'''
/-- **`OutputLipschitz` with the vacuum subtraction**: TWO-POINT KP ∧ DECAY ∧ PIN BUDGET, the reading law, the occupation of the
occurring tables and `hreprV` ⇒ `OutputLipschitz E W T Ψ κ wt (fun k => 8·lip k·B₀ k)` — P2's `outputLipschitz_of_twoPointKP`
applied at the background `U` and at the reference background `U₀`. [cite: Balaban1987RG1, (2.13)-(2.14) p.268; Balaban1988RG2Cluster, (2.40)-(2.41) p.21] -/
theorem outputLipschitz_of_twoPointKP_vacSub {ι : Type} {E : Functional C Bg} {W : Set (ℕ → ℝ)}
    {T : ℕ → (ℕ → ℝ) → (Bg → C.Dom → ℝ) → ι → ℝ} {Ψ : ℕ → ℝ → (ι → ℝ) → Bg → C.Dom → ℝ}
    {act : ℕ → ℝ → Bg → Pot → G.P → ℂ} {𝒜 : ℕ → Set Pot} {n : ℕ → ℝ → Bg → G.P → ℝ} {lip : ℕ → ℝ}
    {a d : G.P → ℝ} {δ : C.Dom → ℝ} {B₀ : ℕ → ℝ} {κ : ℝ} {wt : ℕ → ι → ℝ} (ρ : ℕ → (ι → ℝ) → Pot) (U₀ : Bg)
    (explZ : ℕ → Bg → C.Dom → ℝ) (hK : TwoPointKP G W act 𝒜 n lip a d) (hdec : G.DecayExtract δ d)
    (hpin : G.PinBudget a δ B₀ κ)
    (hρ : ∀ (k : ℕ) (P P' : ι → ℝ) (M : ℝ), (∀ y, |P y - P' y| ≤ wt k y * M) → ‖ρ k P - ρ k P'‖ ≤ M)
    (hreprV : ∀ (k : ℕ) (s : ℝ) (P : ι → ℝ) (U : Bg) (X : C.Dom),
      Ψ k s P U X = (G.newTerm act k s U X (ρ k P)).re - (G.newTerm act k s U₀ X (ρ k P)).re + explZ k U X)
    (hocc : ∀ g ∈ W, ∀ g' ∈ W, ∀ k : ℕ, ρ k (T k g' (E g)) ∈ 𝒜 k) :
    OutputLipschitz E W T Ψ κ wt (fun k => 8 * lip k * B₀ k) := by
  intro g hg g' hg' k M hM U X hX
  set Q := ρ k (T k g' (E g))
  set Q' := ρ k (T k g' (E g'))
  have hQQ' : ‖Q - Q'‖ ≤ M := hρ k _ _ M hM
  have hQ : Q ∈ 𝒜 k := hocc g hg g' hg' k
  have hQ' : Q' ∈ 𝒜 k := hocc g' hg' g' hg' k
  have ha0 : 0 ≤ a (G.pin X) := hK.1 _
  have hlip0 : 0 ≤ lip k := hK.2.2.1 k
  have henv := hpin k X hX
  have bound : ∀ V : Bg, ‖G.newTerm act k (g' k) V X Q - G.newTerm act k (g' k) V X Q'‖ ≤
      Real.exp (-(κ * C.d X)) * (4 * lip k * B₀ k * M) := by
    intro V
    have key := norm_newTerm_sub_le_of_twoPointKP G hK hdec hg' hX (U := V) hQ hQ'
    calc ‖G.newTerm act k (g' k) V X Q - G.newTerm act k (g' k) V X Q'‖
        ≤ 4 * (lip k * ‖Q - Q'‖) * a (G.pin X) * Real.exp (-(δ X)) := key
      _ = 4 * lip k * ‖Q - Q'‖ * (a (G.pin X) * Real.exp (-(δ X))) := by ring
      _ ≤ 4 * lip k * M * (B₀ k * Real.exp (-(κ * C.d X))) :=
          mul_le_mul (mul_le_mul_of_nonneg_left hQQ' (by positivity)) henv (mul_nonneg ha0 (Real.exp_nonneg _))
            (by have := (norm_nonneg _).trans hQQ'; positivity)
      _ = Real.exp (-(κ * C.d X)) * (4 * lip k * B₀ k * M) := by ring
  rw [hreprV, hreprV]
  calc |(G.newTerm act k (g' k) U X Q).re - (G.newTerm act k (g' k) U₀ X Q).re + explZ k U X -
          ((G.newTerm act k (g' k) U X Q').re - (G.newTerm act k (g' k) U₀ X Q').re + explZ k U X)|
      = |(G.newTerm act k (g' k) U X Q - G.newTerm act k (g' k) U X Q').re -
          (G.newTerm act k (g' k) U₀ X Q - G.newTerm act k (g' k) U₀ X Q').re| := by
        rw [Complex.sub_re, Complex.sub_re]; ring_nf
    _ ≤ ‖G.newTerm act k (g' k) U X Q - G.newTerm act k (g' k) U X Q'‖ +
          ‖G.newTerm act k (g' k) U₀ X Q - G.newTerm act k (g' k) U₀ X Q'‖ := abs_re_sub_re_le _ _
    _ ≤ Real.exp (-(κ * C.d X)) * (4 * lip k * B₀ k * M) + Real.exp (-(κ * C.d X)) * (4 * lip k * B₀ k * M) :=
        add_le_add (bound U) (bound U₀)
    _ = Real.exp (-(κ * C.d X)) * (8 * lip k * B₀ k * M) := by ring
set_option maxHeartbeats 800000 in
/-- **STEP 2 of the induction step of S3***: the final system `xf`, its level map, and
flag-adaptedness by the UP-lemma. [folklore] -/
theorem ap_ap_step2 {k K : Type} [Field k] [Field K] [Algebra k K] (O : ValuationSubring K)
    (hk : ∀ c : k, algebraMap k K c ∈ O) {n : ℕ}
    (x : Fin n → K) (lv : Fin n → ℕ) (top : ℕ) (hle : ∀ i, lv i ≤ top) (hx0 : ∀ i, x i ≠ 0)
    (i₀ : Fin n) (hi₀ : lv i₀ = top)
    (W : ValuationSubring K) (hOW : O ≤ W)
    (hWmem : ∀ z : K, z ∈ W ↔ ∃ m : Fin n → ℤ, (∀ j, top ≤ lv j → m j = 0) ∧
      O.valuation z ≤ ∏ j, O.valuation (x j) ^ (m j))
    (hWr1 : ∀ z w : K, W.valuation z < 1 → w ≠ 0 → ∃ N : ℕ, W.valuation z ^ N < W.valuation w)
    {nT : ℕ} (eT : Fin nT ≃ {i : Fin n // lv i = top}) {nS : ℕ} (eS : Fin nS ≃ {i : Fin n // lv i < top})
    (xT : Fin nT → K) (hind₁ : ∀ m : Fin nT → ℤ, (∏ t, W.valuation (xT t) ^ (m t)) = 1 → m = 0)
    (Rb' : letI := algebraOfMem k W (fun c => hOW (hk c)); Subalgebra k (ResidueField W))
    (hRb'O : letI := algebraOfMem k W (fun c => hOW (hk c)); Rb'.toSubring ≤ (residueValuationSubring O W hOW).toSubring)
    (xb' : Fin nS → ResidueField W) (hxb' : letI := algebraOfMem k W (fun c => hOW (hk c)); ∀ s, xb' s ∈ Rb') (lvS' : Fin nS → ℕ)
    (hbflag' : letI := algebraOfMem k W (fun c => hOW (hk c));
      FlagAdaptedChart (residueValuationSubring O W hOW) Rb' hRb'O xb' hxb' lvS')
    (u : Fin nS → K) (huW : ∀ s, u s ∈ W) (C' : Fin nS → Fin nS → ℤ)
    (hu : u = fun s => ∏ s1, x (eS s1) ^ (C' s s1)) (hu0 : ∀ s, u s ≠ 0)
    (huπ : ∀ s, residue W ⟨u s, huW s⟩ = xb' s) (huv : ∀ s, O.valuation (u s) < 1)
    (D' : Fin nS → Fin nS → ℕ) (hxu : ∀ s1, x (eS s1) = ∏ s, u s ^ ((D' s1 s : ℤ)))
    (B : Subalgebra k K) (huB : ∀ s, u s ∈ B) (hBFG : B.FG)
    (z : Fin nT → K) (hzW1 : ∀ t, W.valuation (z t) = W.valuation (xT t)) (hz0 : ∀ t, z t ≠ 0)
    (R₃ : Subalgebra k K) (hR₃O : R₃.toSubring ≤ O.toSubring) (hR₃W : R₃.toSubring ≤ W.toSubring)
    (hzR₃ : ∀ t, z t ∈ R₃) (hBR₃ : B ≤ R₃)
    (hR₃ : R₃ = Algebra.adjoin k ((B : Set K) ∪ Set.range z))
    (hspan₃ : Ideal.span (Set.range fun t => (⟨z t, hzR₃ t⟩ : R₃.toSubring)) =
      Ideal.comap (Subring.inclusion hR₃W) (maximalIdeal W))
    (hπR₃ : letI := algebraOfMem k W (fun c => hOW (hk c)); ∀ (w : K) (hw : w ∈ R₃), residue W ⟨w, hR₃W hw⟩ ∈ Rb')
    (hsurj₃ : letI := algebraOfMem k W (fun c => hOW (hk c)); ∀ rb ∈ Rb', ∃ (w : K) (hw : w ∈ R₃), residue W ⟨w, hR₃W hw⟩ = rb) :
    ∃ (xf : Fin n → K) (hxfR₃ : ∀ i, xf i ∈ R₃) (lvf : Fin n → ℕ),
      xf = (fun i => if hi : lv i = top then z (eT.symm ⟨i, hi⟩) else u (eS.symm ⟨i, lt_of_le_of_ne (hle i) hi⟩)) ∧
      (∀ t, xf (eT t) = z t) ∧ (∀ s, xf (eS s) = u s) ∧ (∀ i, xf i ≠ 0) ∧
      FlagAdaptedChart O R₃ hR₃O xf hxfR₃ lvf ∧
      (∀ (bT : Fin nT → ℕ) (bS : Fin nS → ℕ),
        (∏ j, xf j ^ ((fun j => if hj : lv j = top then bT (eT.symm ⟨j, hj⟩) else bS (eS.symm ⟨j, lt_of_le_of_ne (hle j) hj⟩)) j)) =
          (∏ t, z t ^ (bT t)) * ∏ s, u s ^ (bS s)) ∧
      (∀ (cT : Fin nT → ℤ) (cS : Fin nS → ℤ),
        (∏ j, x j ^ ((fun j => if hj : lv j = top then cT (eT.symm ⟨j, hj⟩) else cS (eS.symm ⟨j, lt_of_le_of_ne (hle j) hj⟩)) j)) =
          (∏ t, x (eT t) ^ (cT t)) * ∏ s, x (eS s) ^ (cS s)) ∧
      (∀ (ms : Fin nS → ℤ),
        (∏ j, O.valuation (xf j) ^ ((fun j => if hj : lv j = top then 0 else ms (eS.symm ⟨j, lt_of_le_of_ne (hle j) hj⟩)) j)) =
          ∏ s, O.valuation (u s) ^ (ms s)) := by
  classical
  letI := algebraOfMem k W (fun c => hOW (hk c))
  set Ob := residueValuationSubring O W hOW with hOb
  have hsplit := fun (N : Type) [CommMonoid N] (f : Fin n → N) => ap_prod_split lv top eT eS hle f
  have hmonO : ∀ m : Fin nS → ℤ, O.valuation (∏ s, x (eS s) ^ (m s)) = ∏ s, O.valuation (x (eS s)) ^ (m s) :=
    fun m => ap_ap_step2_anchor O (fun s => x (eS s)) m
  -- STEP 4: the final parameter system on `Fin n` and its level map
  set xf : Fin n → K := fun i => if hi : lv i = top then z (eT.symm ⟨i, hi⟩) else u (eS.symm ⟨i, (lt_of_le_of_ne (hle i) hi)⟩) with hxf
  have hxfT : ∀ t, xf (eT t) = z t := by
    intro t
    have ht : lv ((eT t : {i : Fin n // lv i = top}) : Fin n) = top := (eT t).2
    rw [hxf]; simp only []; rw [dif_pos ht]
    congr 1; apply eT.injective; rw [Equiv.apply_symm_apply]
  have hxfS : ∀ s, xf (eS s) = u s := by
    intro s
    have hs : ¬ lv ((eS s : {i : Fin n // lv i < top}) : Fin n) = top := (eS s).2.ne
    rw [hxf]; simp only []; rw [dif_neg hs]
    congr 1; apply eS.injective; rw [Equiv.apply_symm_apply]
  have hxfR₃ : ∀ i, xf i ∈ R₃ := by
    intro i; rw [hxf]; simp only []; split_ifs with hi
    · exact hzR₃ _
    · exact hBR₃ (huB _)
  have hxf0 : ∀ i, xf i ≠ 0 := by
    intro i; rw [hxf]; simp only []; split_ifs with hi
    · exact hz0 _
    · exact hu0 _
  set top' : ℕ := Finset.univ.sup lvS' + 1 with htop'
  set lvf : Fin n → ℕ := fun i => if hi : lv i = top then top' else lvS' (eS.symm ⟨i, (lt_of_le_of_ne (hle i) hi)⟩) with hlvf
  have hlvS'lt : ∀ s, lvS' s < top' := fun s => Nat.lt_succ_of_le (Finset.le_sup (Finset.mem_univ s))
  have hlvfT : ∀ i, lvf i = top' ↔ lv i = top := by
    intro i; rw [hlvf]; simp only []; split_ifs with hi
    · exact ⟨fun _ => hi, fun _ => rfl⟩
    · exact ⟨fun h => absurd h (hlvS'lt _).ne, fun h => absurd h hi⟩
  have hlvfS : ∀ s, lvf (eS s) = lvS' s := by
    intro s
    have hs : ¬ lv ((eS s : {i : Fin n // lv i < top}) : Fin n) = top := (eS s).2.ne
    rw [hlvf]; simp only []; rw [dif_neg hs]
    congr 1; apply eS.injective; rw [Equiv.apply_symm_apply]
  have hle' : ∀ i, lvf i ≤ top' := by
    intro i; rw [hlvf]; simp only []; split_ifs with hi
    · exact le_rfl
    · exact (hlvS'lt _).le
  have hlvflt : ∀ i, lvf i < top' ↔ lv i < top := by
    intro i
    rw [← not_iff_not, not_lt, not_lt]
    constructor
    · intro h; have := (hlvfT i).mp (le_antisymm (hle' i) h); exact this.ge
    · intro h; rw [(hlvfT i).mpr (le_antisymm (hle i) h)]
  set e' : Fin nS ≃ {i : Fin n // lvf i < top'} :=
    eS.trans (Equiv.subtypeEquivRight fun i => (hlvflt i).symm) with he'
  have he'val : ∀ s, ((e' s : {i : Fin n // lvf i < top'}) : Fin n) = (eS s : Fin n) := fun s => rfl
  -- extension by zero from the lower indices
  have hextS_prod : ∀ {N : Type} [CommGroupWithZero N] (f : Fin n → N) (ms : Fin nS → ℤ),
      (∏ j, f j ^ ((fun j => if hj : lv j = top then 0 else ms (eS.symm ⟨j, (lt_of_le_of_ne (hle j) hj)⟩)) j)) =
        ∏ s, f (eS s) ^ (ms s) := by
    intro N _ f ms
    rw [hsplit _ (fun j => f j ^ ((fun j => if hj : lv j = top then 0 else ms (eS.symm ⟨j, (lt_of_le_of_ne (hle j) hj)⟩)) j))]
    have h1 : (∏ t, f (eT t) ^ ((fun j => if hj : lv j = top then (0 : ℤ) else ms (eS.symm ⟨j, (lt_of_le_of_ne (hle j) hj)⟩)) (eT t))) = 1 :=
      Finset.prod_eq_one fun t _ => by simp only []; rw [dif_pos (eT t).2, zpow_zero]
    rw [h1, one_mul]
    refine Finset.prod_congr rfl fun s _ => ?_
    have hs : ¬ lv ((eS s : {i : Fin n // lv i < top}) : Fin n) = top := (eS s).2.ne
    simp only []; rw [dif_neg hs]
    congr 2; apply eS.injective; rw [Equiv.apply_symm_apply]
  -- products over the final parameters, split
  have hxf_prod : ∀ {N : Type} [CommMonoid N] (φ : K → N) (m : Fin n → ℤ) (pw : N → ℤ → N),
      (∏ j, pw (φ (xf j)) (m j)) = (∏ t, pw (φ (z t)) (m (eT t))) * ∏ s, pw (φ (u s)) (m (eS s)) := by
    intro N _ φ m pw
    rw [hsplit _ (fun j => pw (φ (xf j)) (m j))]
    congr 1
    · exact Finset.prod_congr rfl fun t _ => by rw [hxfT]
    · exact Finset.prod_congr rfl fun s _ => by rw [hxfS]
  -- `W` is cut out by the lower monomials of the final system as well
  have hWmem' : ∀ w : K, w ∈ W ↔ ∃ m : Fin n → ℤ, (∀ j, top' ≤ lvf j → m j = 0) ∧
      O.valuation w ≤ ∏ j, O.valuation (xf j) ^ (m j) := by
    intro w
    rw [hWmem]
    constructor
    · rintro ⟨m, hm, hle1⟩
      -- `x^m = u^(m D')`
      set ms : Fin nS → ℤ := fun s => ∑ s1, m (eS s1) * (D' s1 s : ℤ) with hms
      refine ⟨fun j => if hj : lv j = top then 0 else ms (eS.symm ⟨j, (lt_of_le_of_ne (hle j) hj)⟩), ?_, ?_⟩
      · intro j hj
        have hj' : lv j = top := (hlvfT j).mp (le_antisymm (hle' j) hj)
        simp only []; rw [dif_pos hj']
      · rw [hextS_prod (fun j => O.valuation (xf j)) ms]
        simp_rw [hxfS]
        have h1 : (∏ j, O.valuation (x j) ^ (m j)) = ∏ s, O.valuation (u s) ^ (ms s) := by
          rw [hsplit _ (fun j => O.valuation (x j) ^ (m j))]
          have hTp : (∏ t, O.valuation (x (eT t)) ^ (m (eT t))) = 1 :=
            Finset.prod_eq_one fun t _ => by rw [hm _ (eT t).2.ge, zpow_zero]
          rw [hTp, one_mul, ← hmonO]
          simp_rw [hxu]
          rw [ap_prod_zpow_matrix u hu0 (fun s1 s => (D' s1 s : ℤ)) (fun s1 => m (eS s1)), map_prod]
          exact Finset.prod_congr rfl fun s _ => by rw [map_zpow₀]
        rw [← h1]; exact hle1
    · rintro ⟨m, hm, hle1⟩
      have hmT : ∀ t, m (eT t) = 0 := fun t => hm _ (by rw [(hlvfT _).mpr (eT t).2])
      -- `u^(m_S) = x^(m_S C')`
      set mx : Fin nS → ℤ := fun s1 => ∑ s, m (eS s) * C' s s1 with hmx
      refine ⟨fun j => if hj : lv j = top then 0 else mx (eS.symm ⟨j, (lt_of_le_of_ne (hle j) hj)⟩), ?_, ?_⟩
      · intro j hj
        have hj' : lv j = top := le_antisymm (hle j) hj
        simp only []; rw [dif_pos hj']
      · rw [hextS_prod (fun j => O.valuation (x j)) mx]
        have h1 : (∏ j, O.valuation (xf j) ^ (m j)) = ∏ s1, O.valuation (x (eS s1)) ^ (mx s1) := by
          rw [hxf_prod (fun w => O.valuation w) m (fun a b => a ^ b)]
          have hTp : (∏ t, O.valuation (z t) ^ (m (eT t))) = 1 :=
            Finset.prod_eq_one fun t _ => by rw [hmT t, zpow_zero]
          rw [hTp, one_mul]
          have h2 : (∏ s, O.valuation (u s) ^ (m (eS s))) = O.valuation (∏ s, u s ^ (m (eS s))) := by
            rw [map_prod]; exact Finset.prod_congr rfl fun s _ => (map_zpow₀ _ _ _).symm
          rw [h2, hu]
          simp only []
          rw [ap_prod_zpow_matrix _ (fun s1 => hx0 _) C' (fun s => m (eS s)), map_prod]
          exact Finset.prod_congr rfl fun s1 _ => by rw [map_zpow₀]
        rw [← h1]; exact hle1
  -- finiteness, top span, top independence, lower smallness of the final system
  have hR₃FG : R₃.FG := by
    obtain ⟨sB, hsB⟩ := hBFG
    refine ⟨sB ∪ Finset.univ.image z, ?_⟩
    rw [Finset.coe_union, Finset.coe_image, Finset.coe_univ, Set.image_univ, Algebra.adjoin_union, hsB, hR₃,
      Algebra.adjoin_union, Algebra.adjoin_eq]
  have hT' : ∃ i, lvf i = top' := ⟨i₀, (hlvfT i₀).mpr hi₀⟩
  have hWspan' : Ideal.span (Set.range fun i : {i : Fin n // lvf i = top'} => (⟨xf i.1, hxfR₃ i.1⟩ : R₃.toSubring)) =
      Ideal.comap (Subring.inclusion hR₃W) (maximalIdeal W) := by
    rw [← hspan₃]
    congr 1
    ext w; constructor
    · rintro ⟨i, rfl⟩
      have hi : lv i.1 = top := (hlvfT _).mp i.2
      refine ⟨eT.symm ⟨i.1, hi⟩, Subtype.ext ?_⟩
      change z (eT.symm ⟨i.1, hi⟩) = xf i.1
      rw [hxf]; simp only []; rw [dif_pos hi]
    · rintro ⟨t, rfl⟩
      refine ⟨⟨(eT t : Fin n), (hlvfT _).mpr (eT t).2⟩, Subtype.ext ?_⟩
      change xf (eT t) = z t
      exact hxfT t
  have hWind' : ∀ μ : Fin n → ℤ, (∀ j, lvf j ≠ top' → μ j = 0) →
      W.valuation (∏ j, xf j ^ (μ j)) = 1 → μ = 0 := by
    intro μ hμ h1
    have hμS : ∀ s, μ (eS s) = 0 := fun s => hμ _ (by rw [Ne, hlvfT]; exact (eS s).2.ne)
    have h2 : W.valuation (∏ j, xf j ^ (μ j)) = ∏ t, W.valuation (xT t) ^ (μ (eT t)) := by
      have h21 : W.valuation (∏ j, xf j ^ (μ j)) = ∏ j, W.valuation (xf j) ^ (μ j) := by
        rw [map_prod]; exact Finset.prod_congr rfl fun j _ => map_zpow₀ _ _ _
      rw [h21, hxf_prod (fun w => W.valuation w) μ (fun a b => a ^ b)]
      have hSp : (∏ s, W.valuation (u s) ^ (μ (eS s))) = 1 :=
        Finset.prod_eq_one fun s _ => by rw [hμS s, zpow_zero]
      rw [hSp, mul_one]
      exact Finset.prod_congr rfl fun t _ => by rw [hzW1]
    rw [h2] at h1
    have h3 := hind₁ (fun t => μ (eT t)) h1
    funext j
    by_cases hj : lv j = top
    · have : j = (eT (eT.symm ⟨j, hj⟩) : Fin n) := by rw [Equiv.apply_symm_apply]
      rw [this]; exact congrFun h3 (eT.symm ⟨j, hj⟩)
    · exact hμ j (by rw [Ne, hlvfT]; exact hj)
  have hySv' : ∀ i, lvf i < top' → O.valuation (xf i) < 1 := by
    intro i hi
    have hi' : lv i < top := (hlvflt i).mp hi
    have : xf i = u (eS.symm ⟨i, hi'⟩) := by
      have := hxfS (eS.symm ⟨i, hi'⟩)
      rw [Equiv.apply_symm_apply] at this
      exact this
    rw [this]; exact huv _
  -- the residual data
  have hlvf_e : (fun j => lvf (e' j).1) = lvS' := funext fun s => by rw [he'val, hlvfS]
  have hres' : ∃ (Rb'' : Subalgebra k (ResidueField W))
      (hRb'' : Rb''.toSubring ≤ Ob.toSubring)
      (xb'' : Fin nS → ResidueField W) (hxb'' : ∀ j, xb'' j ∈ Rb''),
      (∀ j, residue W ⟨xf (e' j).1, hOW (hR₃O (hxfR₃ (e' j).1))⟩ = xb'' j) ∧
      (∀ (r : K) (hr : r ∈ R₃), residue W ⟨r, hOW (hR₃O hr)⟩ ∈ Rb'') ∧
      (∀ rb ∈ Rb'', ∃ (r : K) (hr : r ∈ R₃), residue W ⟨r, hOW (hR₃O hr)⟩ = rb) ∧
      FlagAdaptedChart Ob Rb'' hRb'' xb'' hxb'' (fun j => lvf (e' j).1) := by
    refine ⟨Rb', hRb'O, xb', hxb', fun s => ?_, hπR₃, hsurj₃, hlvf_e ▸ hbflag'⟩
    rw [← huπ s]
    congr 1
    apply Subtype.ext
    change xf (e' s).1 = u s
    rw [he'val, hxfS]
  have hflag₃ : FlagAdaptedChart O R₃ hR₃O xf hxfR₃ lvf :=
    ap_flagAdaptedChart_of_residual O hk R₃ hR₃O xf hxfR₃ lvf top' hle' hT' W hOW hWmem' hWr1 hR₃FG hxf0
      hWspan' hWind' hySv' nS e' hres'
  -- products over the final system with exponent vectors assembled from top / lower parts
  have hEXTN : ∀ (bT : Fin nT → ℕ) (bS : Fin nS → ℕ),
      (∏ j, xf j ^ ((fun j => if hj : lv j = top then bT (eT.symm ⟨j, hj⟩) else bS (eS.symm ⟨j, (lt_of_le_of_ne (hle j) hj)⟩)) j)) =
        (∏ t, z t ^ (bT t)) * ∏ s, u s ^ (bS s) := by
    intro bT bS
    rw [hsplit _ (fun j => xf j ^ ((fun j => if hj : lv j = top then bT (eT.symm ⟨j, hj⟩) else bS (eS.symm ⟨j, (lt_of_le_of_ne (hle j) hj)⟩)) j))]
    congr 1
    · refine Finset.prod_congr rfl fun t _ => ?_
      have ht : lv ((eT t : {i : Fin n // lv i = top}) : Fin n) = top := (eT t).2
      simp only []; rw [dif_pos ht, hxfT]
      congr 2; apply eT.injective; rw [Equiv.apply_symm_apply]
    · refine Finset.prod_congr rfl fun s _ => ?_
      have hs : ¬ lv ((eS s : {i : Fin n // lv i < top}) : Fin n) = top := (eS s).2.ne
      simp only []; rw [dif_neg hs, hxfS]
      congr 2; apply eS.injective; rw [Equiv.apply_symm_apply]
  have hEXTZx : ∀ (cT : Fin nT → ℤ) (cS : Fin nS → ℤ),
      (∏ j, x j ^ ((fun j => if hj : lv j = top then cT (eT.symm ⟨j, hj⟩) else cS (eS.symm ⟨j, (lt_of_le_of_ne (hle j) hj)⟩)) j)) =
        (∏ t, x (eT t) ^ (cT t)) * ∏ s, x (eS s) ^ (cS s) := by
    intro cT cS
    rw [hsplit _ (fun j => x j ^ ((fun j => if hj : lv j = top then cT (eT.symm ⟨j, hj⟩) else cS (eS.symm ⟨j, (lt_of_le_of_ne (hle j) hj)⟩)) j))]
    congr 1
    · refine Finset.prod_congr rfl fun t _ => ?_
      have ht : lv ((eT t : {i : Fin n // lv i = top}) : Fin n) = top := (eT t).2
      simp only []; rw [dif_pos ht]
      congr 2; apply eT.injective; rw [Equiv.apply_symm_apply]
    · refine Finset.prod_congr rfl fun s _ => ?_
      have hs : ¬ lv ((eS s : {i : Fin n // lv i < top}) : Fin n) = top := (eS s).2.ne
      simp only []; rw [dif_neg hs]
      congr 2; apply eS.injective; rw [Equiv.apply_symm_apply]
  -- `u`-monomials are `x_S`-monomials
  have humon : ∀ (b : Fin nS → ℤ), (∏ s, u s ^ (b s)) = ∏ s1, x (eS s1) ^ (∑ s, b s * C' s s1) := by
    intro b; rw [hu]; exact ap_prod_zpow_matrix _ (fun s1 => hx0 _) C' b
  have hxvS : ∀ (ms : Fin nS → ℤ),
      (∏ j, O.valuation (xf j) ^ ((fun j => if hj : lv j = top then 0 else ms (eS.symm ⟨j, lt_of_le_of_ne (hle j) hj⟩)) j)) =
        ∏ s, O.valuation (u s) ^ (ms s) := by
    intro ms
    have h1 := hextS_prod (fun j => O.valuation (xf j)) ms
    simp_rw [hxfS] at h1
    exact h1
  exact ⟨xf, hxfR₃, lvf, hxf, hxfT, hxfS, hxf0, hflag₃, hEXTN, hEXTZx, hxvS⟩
'''
Description of the task
Say how many lines of the material hold the string "theorem", giving the number alone.

Response for this exercise
2